### WHAT IS EXPECTED
Give back exactly the lines of the material below, starting with the line with "v1.2 §4′ P-A6;" and going on through the line with "seat lp-1 g8).".

### AVAILABLE DATA
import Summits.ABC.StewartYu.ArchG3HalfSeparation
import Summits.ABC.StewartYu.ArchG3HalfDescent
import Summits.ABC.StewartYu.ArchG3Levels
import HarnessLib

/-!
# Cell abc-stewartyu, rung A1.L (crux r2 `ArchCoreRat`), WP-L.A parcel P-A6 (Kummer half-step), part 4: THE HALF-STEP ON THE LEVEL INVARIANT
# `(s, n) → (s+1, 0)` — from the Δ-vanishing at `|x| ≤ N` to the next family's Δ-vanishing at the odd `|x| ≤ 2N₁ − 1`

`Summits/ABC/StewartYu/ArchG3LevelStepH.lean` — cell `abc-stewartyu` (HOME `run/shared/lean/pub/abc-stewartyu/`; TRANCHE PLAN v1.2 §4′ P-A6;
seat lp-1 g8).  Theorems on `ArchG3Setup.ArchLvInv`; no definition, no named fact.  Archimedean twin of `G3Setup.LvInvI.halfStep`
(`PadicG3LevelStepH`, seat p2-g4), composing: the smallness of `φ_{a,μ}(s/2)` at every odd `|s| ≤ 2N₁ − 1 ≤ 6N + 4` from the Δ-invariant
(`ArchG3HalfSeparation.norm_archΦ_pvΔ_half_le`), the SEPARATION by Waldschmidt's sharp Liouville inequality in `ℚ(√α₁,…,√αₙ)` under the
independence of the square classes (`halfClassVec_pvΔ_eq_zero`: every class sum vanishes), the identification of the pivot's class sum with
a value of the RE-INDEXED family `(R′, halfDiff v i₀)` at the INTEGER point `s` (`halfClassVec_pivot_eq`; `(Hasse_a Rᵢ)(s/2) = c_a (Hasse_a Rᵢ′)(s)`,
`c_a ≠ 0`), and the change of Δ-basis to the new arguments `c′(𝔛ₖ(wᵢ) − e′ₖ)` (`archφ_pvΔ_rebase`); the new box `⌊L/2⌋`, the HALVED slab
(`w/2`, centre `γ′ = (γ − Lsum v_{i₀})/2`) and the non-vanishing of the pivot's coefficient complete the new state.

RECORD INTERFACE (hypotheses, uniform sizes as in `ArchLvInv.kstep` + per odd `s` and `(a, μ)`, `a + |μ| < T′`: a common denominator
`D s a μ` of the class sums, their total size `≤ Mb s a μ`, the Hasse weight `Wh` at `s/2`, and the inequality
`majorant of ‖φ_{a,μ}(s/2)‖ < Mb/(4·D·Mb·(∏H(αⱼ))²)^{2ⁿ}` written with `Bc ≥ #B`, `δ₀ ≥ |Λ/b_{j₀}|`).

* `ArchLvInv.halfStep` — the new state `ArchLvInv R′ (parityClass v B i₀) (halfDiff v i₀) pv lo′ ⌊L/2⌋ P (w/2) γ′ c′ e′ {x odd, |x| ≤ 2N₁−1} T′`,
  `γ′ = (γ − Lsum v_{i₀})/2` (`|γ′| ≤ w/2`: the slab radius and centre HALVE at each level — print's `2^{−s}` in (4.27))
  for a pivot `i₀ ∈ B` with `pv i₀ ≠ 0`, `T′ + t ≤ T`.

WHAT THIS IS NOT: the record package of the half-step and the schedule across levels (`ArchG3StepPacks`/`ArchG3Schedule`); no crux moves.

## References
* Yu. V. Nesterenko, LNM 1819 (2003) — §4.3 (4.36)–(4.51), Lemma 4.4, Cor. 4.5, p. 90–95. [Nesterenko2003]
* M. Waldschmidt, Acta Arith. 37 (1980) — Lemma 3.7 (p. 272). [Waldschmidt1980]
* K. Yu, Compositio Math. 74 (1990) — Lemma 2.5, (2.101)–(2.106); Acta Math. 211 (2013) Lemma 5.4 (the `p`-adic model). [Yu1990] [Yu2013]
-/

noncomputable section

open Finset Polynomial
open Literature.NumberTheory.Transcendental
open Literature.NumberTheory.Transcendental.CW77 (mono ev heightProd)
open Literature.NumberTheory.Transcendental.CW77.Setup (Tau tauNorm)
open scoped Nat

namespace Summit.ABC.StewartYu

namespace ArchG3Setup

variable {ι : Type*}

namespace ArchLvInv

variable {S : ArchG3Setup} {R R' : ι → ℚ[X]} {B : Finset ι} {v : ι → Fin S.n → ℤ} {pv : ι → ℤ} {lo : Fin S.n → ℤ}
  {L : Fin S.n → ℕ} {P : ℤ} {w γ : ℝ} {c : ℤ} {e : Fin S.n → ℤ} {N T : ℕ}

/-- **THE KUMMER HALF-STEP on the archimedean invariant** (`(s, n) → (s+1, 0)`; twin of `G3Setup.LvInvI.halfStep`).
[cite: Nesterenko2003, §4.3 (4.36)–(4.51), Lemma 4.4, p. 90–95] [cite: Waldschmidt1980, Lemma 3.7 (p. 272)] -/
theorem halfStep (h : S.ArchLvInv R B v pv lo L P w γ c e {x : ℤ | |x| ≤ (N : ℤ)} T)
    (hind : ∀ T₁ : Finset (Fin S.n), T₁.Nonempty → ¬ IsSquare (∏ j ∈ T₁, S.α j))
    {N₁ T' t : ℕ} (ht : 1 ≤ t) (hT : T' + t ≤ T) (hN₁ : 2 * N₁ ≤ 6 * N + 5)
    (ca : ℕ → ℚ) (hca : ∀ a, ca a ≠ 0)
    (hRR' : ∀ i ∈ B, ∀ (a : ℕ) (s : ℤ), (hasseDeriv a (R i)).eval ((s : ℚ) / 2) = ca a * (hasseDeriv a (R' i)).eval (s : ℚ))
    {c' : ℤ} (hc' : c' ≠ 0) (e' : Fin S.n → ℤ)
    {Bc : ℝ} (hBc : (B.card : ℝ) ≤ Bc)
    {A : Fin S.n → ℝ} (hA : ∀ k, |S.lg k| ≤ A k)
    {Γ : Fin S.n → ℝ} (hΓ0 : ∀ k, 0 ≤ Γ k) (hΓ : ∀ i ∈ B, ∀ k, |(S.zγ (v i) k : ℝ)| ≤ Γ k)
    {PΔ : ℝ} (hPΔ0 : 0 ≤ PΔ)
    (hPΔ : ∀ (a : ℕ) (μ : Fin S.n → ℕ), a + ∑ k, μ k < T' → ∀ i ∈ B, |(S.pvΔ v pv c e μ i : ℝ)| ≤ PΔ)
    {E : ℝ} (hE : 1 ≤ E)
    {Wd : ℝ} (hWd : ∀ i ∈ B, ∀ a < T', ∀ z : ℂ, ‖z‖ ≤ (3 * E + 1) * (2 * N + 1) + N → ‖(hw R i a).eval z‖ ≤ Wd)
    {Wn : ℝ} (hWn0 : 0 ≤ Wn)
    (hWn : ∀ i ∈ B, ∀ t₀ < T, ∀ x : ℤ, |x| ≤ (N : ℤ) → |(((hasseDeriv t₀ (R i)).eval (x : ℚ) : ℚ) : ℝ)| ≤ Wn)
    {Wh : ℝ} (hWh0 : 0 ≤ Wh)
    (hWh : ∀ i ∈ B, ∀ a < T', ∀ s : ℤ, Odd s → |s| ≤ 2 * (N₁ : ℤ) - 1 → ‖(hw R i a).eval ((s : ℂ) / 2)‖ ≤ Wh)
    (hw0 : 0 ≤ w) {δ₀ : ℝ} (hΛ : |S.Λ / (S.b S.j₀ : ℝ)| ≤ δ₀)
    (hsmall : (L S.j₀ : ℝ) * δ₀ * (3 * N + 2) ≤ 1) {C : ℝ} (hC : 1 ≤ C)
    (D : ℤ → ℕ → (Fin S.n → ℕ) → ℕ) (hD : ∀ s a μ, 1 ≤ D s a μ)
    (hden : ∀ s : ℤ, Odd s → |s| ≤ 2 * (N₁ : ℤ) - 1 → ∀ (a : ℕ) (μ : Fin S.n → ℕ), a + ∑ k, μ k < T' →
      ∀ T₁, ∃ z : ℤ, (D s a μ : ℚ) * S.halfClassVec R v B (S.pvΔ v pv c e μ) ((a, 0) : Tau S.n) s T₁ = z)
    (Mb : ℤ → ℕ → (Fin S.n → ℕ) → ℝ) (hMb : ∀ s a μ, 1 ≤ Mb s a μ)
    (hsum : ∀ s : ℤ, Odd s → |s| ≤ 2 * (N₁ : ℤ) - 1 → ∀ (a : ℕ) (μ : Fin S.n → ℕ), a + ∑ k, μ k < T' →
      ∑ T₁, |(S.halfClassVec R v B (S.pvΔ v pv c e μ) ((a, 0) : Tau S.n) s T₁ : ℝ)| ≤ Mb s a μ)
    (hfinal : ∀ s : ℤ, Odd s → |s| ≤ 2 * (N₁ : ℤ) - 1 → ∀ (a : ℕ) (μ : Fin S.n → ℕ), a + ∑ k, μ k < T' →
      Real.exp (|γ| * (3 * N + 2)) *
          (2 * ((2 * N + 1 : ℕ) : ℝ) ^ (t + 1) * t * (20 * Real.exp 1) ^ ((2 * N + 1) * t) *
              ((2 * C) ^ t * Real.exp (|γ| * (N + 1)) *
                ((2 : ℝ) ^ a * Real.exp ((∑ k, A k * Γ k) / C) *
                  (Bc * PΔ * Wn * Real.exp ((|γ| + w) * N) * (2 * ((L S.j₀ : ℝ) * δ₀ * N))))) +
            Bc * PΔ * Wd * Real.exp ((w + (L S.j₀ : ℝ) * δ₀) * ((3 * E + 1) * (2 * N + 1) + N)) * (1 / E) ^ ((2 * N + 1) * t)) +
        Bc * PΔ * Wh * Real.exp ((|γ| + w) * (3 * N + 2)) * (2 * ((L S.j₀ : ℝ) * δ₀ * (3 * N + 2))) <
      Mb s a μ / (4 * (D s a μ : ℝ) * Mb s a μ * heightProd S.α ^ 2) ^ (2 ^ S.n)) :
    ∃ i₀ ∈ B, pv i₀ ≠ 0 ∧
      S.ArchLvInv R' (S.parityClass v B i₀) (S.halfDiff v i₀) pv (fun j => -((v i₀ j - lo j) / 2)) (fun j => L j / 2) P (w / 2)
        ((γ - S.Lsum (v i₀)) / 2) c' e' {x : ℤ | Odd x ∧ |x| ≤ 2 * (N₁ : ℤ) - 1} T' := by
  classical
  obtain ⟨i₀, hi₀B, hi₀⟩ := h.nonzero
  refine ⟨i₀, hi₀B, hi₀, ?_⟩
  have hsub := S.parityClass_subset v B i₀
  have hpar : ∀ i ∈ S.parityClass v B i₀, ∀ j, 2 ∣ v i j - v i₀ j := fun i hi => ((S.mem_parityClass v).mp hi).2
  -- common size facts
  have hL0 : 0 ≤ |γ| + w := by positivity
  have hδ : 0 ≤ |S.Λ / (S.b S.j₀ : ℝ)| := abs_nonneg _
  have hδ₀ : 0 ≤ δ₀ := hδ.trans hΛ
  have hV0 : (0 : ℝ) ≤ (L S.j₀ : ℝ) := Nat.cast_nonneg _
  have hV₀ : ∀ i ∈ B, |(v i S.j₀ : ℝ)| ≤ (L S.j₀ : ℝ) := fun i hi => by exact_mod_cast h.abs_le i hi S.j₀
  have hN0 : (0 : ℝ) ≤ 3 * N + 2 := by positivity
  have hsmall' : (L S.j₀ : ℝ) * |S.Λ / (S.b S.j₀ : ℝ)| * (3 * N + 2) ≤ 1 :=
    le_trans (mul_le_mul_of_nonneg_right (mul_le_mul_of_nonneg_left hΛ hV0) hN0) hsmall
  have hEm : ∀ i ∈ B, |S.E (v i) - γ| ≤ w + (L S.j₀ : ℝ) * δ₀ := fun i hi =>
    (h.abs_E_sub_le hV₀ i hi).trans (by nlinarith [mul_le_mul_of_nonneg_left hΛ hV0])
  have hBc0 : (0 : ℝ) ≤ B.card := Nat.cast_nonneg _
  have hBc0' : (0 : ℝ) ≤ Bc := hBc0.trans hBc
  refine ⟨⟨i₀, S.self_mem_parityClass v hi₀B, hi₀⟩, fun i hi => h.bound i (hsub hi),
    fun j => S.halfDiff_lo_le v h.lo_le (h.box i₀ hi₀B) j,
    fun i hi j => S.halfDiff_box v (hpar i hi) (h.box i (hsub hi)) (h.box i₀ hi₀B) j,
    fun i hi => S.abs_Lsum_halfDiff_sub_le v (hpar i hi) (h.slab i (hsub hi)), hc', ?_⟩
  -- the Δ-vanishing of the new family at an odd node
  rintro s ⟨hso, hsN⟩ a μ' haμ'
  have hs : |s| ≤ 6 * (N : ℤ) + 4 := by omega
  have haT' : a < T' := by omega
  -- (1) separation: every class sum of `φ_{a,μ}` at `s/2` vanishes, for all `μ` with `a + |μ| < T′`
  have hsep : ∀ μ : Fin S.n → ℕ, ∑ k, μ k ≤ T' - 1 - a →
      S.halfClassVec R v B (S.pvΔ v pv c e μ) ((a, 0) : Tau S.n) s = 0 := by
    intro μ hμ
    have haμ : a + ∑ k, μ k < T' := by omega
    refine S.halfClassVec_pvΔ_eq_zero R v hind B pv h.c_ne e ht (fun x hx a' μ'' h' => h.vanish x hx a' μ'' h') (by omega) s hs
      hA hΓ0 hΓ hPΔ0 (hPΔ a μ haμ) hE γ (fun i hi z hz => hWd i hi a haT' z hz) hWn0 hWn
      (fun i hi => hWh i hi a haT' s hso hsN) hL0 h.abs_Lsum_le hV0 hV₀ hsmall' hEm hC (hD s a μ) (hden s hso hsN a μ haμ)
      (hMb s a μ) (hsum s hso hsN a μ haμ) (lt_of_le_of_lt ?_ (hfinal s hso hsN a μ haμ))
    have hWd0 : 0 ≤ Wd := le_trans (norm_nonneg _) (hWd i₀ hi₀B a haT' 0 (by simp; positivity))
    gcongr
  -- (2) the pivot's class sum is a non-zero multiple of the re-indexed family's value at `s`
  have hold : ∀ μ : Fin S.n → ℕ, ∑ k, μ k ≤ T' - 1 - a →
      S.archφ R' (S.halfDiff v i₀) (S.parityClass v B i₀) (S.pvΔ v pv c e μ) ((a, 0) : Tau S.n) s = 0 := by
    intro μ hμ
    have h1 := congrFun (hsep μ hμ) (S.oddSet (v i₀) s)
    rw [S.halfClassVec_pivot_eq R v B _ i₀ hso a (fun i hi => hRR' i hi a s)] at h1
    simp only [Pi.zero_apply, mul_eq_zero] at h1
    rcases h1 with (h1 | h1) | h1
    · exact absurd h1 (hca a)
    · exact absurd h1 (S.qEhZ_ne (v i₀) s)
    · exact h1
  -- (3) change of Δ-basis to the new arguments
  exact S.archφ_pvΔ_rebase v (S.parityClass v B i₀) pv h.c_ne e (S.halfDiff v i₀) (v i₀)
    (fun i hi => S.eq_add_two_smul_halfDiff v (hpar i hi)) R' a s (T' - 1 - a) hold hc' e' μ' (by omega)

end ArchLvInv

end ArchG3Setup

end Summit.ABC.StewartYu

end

* * *

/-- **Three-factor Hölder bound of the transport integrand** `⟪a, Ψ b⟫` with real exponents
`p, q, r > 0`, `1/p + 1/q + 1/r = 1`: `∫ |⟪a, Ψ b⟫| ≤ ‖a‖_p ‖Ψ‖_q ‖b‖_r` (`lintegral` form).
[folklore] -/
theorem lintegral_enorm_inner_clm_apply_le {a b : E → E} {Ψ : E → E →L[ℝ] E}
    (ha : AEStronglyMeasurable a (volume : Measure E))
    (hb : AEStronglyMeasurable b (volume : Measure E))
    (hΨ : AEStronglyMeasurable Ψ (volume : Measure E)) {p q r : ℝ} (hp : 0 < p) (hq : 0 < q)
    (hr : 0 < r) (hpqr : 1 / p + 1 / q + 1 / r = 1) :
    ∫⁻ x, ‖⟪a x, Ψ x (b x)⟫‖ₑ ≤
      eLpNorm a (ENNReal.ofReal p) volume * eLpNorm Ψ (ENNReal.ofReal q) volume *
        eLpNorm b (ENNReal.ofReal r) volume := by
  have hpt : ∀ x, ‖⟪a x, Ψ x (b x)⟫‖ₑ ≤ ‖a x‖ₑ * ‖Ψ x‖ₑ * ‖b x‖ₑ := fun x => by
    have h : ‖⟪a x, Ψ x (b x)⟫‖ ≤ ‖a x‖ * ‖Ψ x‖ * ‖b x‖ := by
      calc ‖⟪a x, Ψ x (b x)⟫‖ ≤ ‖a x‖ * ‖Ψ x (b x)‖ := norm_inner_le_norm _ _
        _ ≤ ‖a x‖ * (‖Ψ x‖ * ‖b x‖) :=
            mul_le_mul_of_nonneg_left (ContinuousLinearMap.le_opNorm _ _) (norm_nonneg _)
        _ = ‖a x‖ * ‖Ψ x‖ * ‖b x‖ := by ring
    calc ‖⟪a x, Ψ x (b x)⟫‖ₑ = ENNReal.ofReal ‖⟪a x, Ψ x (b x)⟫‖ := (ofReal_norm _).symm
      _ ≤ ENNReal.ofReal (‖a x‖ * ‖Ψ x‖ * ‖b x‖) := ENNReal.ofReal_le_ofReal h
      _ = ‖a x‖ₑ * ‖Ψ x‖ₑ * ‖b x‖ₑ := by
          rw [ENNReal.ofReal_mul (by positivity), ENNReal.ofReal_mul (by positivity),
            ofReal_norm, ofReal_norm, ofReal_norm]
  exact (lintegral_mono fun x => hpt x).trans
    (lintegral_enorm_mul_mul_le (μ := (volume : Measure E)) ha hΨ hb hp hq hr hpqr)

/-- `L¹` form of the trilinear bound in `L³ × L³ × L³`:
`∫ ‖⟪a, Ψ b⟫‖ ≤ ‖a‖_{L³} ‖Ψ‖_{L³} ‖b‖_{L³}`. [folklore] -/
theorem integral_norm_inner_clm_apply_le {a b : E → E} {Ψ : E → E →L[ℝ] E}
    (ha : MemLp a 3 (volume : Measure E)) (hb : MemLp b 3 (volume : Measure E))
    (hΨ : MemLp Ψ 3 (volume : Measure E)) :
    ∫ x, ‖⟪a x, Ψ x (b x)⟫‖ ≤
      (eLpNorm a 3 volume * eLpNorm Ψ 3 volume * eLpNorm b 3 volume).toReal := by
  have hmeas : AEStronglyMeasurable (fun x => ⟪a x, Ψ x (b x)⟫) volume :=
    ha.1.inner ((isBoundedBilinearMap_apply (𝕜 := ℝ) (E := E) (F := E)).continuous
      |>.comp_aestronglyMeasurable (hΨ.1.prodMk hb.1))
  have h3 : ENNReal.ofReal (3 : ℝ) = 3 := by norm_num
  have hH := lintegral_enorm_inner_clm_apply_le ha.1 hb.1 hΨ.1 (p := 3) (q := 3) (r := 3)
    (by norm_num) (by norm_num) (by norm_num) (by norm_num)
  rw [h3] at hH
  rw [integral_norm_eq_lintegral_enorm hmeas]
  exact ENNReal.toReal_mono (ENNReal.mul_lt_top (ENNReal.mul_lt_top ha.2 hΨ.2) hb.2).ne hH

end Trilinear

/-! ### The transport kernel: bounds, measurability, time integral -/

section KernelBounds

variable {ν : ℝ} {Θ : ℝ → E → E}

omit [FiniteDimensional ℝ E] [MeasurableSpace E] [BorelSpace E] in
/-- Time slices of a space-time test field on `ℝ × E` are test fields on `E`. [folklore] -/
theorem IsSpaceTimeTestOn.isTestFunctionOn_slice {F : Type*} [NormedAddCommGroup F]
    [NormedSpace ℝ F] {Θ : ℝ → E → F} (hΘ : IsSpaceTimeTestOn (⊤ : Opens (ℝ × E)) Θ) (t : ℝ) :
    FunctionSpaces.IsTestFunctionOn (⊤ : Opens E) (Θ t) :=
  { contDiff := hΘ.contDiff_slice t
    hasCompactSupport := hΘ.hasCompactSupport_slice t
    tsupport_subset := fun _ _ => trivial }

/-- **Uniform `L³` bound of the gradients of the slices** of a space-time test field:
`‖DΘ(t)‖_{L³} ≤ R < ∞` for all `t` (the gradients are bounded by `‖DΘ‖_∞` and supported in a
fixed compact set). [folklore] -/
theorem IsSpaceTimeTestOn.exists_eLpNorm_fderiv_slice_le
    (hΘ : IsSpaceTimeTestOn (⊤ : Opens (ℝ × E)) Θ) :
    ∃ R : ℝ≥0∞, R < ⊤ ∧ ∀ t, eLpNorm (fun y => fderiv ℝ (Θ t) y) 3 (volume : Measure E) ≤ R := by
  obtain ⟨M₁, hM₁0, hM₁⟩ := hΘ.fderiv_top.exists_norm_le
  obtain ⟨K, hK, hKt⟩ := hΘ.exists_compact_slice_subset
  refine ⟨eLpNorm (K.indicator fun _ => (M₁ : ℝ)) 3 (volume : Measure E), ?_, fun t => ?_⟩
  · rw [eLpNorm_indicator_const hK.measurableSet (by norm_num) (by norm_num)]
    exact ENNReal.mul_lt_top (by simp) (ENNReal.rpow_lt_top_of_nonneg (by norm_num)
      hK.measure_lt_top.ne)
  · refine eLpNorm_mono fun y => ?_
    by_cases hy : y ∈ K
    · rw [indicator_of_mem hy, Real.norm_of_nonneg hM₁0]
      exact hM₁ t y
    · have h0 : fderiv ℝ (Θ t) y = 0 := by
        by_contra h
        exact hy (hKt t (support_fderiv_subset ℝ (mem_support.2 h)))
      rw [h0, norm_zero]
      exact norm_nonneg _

### WORKED SOLUTION
`Summits/ABC/StewartYu/ArchG3LevelStepH.lean` — cell `abc-stewartyu` (HOME `run/shared/lean/pub/abc-stewartyu/`; TRANCHE PLAN v1.2 §4′ P-A6;
seat lp-1 g8).  Theorems on `ArchG3Setup.ArchLvInv`; no definition, no named fact.  Archimedean twin of `G3Setup.LvInvI.halfStep`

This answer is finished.